Given entries >>
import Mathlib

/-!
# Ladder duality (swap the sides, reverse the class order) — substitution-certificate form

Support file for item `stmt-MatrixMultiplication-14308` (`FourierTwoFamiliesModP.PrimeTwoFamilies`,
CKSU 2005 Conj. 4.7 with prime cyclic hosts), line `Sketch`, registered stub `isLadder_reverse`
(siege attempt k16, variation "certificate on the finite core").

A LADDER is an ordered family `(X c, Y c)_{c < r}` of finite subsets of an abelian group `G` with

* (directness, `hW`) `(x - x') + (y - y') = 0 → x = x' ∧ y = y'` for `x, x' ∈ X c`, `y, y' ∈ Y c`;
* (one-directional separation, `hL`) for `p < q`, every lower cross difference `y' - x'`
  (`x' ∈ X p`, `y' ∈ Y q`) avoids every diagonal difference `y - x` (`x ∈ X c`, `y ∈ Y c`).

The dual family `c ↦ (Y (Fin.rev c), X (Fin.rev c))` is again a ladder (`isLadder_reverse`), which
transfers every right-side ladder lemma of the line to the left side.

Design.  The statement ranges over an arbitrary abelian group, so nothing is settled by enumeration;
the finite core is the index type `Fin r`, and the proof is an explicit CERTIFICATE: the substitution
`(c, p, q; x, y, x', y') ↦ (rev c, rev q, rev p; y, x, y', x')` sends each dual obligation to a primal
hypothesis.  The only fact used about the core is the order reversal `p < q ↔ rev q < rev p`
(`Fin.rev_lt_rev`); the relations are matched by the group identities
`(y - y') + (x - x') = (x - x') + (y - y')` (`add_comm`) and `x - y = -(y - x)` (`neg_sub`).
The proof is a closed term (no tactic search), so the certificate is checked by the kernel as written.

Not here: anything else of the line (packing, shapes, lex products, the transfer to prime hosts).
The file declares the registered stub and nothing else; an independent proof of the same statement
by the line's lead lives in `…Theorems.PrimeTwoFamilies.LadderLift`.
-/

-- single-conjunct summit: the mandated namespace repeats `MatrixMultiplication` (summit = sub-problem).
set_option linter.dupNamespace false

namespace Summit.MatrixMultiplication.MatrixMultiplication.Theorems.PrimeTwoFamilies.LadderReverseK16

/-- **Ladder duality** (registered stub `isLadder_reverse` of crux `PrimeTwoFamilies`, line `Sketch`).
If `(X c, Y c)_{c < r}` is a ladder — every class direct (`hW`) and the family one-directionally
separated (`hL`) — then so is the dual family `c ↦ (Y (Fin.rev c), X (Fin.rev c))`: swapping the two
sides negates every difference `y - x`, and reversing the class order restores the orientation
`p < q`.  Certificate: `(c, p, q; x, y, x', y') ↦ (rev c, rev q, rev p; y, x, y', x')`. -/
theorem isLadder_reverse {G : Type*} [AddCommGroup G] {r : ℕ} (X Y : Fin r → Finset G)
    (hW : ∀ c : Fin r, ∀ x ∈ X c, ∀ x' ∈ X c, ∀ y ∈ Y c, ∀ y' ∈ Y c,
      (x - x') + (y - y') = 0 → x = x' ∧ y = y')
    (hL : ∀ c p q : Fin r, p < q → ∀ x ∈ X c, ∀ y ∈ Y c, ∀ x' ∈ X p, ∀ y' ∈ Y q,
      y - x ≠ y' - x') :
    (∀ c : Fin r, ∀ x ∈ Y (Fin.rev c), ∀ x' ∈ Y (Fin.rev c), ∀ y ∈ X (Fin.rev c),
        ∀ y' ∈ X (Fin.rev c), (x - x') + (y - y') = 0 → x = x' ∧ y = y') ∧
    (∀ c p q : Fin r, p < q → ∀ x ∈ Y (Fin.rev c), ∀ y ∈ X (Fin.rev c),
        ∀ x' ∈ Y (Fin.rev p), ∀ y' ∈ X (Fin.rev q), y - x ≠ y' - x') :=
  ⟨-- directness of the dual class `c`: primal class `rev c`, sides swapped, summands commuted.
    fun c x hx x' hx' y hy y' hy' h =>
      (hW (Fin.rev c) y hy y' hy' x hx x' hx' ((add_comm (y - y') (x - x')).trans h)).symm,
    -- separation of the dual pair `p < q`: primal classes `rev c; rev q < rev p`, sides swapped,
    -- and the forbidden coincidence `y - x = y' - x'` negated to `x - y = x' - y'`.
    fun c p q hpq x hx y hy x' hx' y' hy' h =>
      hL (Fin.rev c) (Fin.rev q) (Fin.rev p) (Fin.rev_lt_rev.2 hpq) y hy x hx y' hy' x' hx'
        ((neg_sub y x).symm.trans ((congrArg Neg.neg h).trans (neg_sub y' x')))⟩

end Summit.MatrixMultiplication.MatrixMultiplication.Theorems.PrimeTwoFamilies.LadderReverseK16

What to do >> Output only the lines from the line that contains "the family one-directionally" through the end of the entries, both included, exactly as they appear.

Result of this exercise >>
If `(X c, Y c)_{c < r}` is a ladder — every class direct (`hW`) and the family one-directionally
separated (`hL`) — then so is the dual family `c ↦ (Y (Fin.rev c), X (Fin.rev c))`: swapping the two
sides negates every difference `y - x`, and reversing the class order restores the orientation
`p < q`.  Certificate: `(c, p, q; x, y, x', y') ↦ (rev c, rev q, rev p; y, x, y', x')`. -/
theorem isLadder_reverse {G : Type*} [AddCommGroup G] {r : ℕ} (X Y : Fin r → Finset G)
    (hW : ∀ c : Fin r, ∀ x ∈ X c, ∀ x' ∈ X c, ∀ y ∈ Y c, ∀ y' ∈ Y c,
      (x - x') + (y - y') = 0 → x = x' ∧ y = y')
    (hL : ∀ c p q : Fin r, p < q → ∀ x ∈ X c, ∀ y ∈ Y c, ∀ x' ∈ X p, ∀ y' ∈ Y q,
      y - x ≠ y' - x') :
    (∀ c : Fin r, ∀ x ∈ Y (Fin.rev c), ∀ x' ∈ Y (Fin.rev c), ∀ y ∈ X (Fin.rev c),
        ∀ y' ∈ X (Fin.rev c), (x - x') + (y - y') = 0 → x = x' ∧ y = y') ∧
    (∀ c p q : Fin r, p < q → ∀ x ∈ Y (Fin.rev c), ∀ y ∈ X (Fin.rev c),
        ∀ x' ∈ Y (Fin.rev p), ∀ y' ∈ X (Fin.rev q), y - x ≠ y' - x') :=
  ⟨-- directness of the dual class `c`: primal class `rev c`, sides swapped, summands commuted.
    fun c x hx x' hx' y hy y' hy' h =>
      (hW (Fin.rev c) y hy y' hy' x hx x' hx' ((add_comm (y - y') (x - x')).trans h)).symm,
    -- separation of the dual pair `p < q`: primal classes `rev c; rev q < rev p`, sides swapped,
    -- and the forbidden coincidence `y - x = y' - x'` negated to `x - y = x' - y'`.
    fun c p q hpq x hx y hy x' hx' y' hy' h =>
      hL (Fin.rev c) (Fin.rev q) (Fin.rev p) (Fin.rev_lt_rev.2 hpq) y hy x hx y' hy' x' hx'
        ((neg_sub y x).symm.trans ((congrArg Neg.neg h).trans (neg_sub y' x')))⟩

end Summit.MatrixMultiplication.MatrixMultiplication.Theorems.PrimeTwoFamilies.LadderReverseK16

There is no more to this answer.